/-- ★★★★ **THE SAME AT THE (147) REPRESENTATIVE `U″ := U′^{h̄}` WITH THE TOP LETTER SUPPLIED**: `U′` carries the radial tower below `k ≤ m + K`; top box `[lo k, hi k]` with `hi k ≤ lo k + n`, non-wrapping
`n + 1 < N_k`; `h := axialGauge (M^k U′) (lo k) (hi k)`; the plaquettes of `M^k U′` based in the top box `< δ`.  Then `U″ := U′^{h̄}` carries the radial tower (FILE 4 `radialTower_gaugeAct_blockLift`),
its within-block letters are §1's, its top letter is `(d−1)nδ` (module 40 via FILE 6), and every level-`j` blow-down box bond obeys `dist1 (M^j U″ c) ≤ v_j` for any ladder from `v_k ≥ (d−1)nδ` —
displayed: the per-level plaquette letters of `M^j U″` (both shapes; gauge-invariant, FILE 6 `dist1_plaqHol_iter_gaugeAct`), the corners, the ladder. [cite: Balaban1985Variational, (145)–(147) p.301, (151) p.301] -/
theorem dist1_iter_le_down_the_radialRep_blowDown {k : ℕ} (hk : k ≤ (F.P K).m + (F.P K).K) (U' : GaugeField (F.P K) 0 (SU N))
    (hax : ∀ i < k, AxialGauge (radialContourData (F.P K) i (SU N)) (Averaging.iter (avOfRecord F N K) i U'))
    (lo hi : ℕ → Fin (F.P K).d → ℤ)
    (hlo : ∀ j < k, lo j = fun i => ((F.P K).L : ℤ) * lo (j + 1) i) (hhi : ∀ j < k, hi j = fun i => ((F.P K).L : ℤ) * hi (j + 1) i + (((F.P K).L : ℤ) - 1))
    {n : ℕ} (hn : ∀ κ, hi k κ ≤ lo k κ + n) (hnN : n + 1 < (F.P K).sitesPerDir k)
    {δ : ℝ} {S₀ : Set (Plaq (F.P K) k)} (hS₀ : boxPlaqs (lo k) (hi k) ⊆ S₀) (hV : PlaqSmallOn S₀ δ (Averaging.iter (avOfRecord F N K) k U')) (hδ : 0 ≤ δ)
    (a v : ℕ → ℝ) (ha : ∀ j < k, 0 ≤ a j)
    (ht : ∀ j < k, (((((F.P K).d + 2) * (F.P K).L : ℕ) : ℝ) ^ 2 / 4) * a j < deltaSU (Fin N))
    (hplaq : ∀ j < k, ∀ c : PBond (F.P K) (j + 1), c.src ∈ (castSite '' Set.Icc (lo (j + 1)) (hi (j + 1)) : Set (Site (F.P K) (j + 1))) →
      c.tgt ∈ (castSite '' Set.Icc (lo (j + 1)) (hi (j + 1)) : Set (Site (F.P K) (j + 1))) → ∀ q : Plaq (F.P K) j,
      (blockOf q.src = c.src.unshift c.dir ∨ blockOf q.src = c.src ∨ blockOf q.src = c.tgt) →
      dist1 (GaugeField.plaqHol (Averaging.iter (avOfRecord F N K) j
        (gaugeAct (blockLift k (axialGauge (Averaging.iter (avOfRecord F N K) k U') (lo k) (hi k))) U')) q) < a j)
    (hplaqB : ∀ j < k, ∀ y : Site (F.P K) (j + 1), y ∈ (castSite '' Set.Icc (lo (j + 1)) (hi (j + 1)) : Set (Site (F.P K) (j + 1))) → ∀ q : Plaq (F.P K) j, blockOf q.src = y →
      dist1 (GaugeField.plaqHol (Averaging.iter (avOfRecord F N K) j
        (gaugeAct (blockLift k (axialGauge (Averaging.iter (avOfRecord F N K) k U') (lo k) (hi k))) U')) q) < a j)
    (hvk : (((F.P K).d - 1 : ℕ) : ℝ) * n * δ ≤ v k)
    (hv : ∀ j < k, max (((((F.P K).d * ((F.P K).L - 1) + 1 : ℕ) : ℝ) * (((((F.P K).d - 1 : ℕ) : ℝ) * (((F.P K).L - 1 : ℕ) : ℝ)) * a j)))
      (v (j + 1) + 7 * ((((((F.P K).d + 2) * (F.P K).L : ℕ) : ℝ) ^ 2 / 4) * a j) +
        ((((F.P K).d + 1) * ((F.P K).L - 1) : ℕ) : ℝ) * ((((F.P K).d * ((F.P K).L - 1) + 1 : ℕ) : ℝ) * (((((F.P K).d - 1 : ℕ) : ℝ) * (((F.P K).L - 1 : ℕ) : ℝ)) * a j))) ≤ v j) :
    ∀ j ≤ k, ∀ c : PBond (F.P K) j, c.src ∈ (castSite '' Set.Icc (lo j) (hi j) : Set (Site (F.P K) j)) → c.tgt ∈ (castSite '' Set.Icc (lo j) (hi j) : Set (Site (F.P K) j)) →
      dist1 (Averaging.iter (avOfRecord F N K) j (gaugeAct (blockLift k (axialGauge (Averaging.iter (avOfRecord F N K) k U') (lo k) (hi k))) U') c) ≤ v j := by
  have hτ : ∀ j < k, (0 : ℝ) ≤ ((((F.P K).d * ((F.P K).L - 1) + 1 : ℕ) : ℝ) * (((((F.P K).d - 1 : ℕ) : ℝ) * (((F.P K).L - 1 : ℕ) : ℝ)) * a j)) := fun j hj => by
    have := ha j hj; positivity
  have hax' : ∀ i < k, AxialGauge (radialContourData (F.P K) i (SU N))
      (Averaging.iter (avOfRecord F N K) i (gaugeAct (blockLift k (axialGauge (Averaging.iter (avOfRecord F N K) k U') (lo k) (hi k))) U')) :=
    radialTower_gaugeAct_blockLift F N K hk _ U' hax
  exact dist1_iter_rep_le_down_the_tower_blowDown hk U' lo hi hlo hhi hn hnN hS₀ hV hδ a _ v ha hτ ht hplaq
    (hint_of_radialTower hk _ hax' (fun i => (castSite '' Set.Icc (lo i) (hi i) : Set (Site (F.P K) i))) a ha hplaqB) hvk hv

/-! ## §3  The fine-path sum at a radial-tower representative -/

/-- ★★★ **THE FINE-PATH SUM AT A RADIAL-TOWER REPRESENTATIVE, within-block letters SUPPLIED**: FILE 8's `sum_dist1_fine_path_le` with `τ_i := (d(L−1)+1)(d−1)(L−1)·a_i` from §1 — the per-run summand for
n07-w8 g5's variation door, displayed: per-level plaquette letters of `M^i U′` (both shapes), the top letter `v_k` on the top window, windows nested under blocking, the path data.
[cite: Balaban1985Variational, (145) p.301; Balaban1985RegularSpaces, (1.15) p.78, Lemma 1 (1.25) p.79] -/
theorem sum_dist1_fine_path_radialTower_le {k : ℕ} (hk1 : 1 ≤ k) (hk : k ≤ (F.P K).m + (F.P K).K) (U' : GaugeField (F.P K) 0 (SU N))
    (hax : ∀ i < k, AxialGauge (radialContourData (F.P K) i (SU N)) (Averaging.iter (avOfRecord F N K) i U'))
    (W : ∀ i : ℕ, Set (Site (F.P K) i)) (a : ℕ → ℝ) {vk : ℝ}
    (hnest : ∀ i < k, ∀ x : Site (F.P K) i, x ∈ W i → blockOf x ∈ W (i + 1))
    (ha : ∀ i < k, 0 ≤ a i) (hvk : 0 ≤ vk)
    (ht : ∀ i < k, (((((F.P K).d + 2) * (F.P K).L : ℕ) : ℝ) ^ 2 / 4) * a i < deltaSU (Fin N))
    (hplaq : ∀ i < k, ∀ c : PBond (F.P K) (i + 1), c.src ∈ W (i + 1) → c.tgt ∈ W (i + 1) → ∀ q : Plaq (F.P K) i,
      (blockOf q.src = c.src.unshift c.dir ∨ blockOf q.src = c.src ∨ blockOf q.src = c.tgt) → dist1 (GaugeField.plaqHol (Averaging.iter (avOfRecord F N K) i U') q) < a i)
    (hplaqB : ∀ i < k, ∀ y : Site (F.P K) (i + 1), y ∈ W (i + 1) → ∀ q : Plaq (F.P K) i, blockOf q.src = y →
      dist1 (GaugeField.plaqHol (Averaging.iter (avOfRecord F N K) i U') q) < a i)
    (htop : ∀ c : PBond (F.P K) k, c.src ∈ W k → c.tgt ∈ W k → dist1 (Averaging.iter (avOfRecord F N K) k U' c) ≤ vk)
    (b : ℕ → PBond (F.P K) 0) {μ : Fin (F.P K).d} {v₀ n : ℕ} (hdir : ∀ s < n, (b s).dir = μ) (hval : ∀ s < n, ((b s).src μ).val = v₀ + s)
    (hwrap : v₀ + n + 1 ≤ (F.P K).sitesPerDir 0) (hbW : ∀ s < n, (b s).src ∈ W 0 ∧ (b s).tgt ∈ W 0) :
    ∑ s ∈ Finset.range n, dist1 (U' (b s)) ≤
      (n : ℝ) * (((((F.P K).d * ((F.P K).L - 1) + 1 : ℕ) : ℝ) * (((((F.P K).d - 1 : ℕ) : ℝ) * (((F.P K).L - 1 : ℕ) : ℝ)) * a 0)) +
          (7 * ((((((F.P K).d + 2) * (F.P K).L : ℕ) : ℝ) ^ 2 / 4) * a 0) +
            ((((F.P K).d + 1) * ((F.P K).L - 1) : ℕ) : ℝ) * ((((F.P K).d * ((F.P K).L - 1) + 1 : ℕ) : ℝ) * (((((F.P K).d - 1 : ℕ) : ℝ) * (((F.P K).L - 1 : ℕ) : ℝ)) * a 0)))) +
        ∑ i ∈ Finset.range k, (((n / (F.P K).L ^ (i + 1) + 1 : ℕ)) : ℝ) *
          (if i + 1 < k then
              ((((F.P K).d * ((F.P K).L - 1) + 1 : ℕ) : ℝ) * (((((F.P K).d - 1 : ℕ) : ℝ) * (((F.P K).L - 1 : ℕ) : ℝ)) * a (i + 1))) +
                (7 * ((((((F.P K).d + 2) * (F.P K).L : ℕ) : ℝ) ^ 2 / 4) * a (i + 1)) +
                  ((((F.P K).d + 1) * ((F.P K).L - 1) : ℕ) : ℝ) * ((((F.P K).d * ((F.P K).L - 1) + 1 : ℕ) : ℝ) * (((((F.P K).d - 1 : ℕ) : ℝ) * (((F.P K).L - 1 : ℕ) : ℝ)) * a (i + 1))))
            else vk) := by
  have hτ : ∀ j < k, (0 : ℝ) ≤ ((((F.P K).d * ((F.P K).L - 1) + 1 : ℕ) : ℝ) * (((((F.P K).d - 1 : ℕ) : ℝ) * (((F.P K).L - 1 : ℕ) : ℝ)) * a j)) := fun j hj => by
    have := ha j hj; positivity
  exact sum_dist1_fine_path_le hk1 hk U' W a _ hnest ha hτ hvk ht hplaq (hint_of_radialTower hk U' hax W a ha hplaqB) htop b hdir hval hwrap hbW

end Summit.QuantumFields.YangMills.BalabanUVNodes.N07DataDownTheRadialTower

=-=-=

INSTRUCTIONS TO FOLLOW: Send back exactly the lines of the listing above starting at the one with "(hvk : (((F.P" and ending at the one with "exact dist1_iter_rep_le_down_the_tower_blowDown hk", inclusive, and no others.

COMPLETED TASK:
    (hvk : (((F.P K).d - 1 : ℕ) : ℝ) * n * δ ≤ v k)
    (hv : ∀ j < k, max (((((F.P K).d * ((F.P K).L - 1) + 1 : ℕ) : ℝ) * (((((F.P K).d - 1 : ℕ) : ℝ) * (((F.P K).L - 1 : ℕ) : ℝ)) * a j)))
      (v (j + 1) + 7 * ((((((F.P K).d + 2) * (F.P K).L : ℕ) : ℝ) ^ 2 / 4) * a j) +
        ((((F.P K).d + 1) * ((F.P K).L - 1) : ℕ) : ℝ) * ((((F.P K).d * ((F.P K).L - 1) + 1 : ℕ) : ℝ) * (((((F.P K).d - 1 : ℕ) : ℝ) * (((F.P K).L - 1 : ℕ) : ℝ)) * a j))) ≤ v j) :
    ∀ j ≤ k, ∀ c : PBond (F.P K) j, c.src ∈ (castSite '' Set.Icc (lo j) (hi j) : Set (Site (F.P K) j)) → c.tgt ∈ (castSite '' Set.Icc (lo j) (hi j) : Set (Site (F.P K) j)) →
      dist1 (Averaging.iter (avOfRecord F N K) j (gaugeAct (blockLift k (axialGauge (Averaging.iter (avOfRecord F N K) k U') (lo k) (hi k))) U') c) ≤ v j := by
  have hτ : ∀ j < k, (0 : ℝ) ≤ ((((F.P K).d * ((F.P K).L - 1) + 1 : ℕ) : ℝ) * (((((F.P K).d - 1 : ℕ) : ℝ) * (((F.P K).L - 1 : ℕ) : ℝ)) * a j)) := fun j hj => by
    have := ha j hj; positivity
  have hax' : ∀ i < k, AxialGauge (radialContourData (F.P K) i (SU N))
      (Averaging.iter (avOfRecord F N K) i (gaugeAct (blockLift k (axialGauge (Averaging.iter (avOfRecord F N K) k U') (lo k) (hi k))) U')) :=
    radialTower_gaugeAct_blockLift F N K hk _ U' hax
  exact dist1_iter_rep_le_down_the_tower_blowDown hk U' lo hi hlo hhi hn hnN hS₀ hV hδ a _ v ha hτ ht hplaq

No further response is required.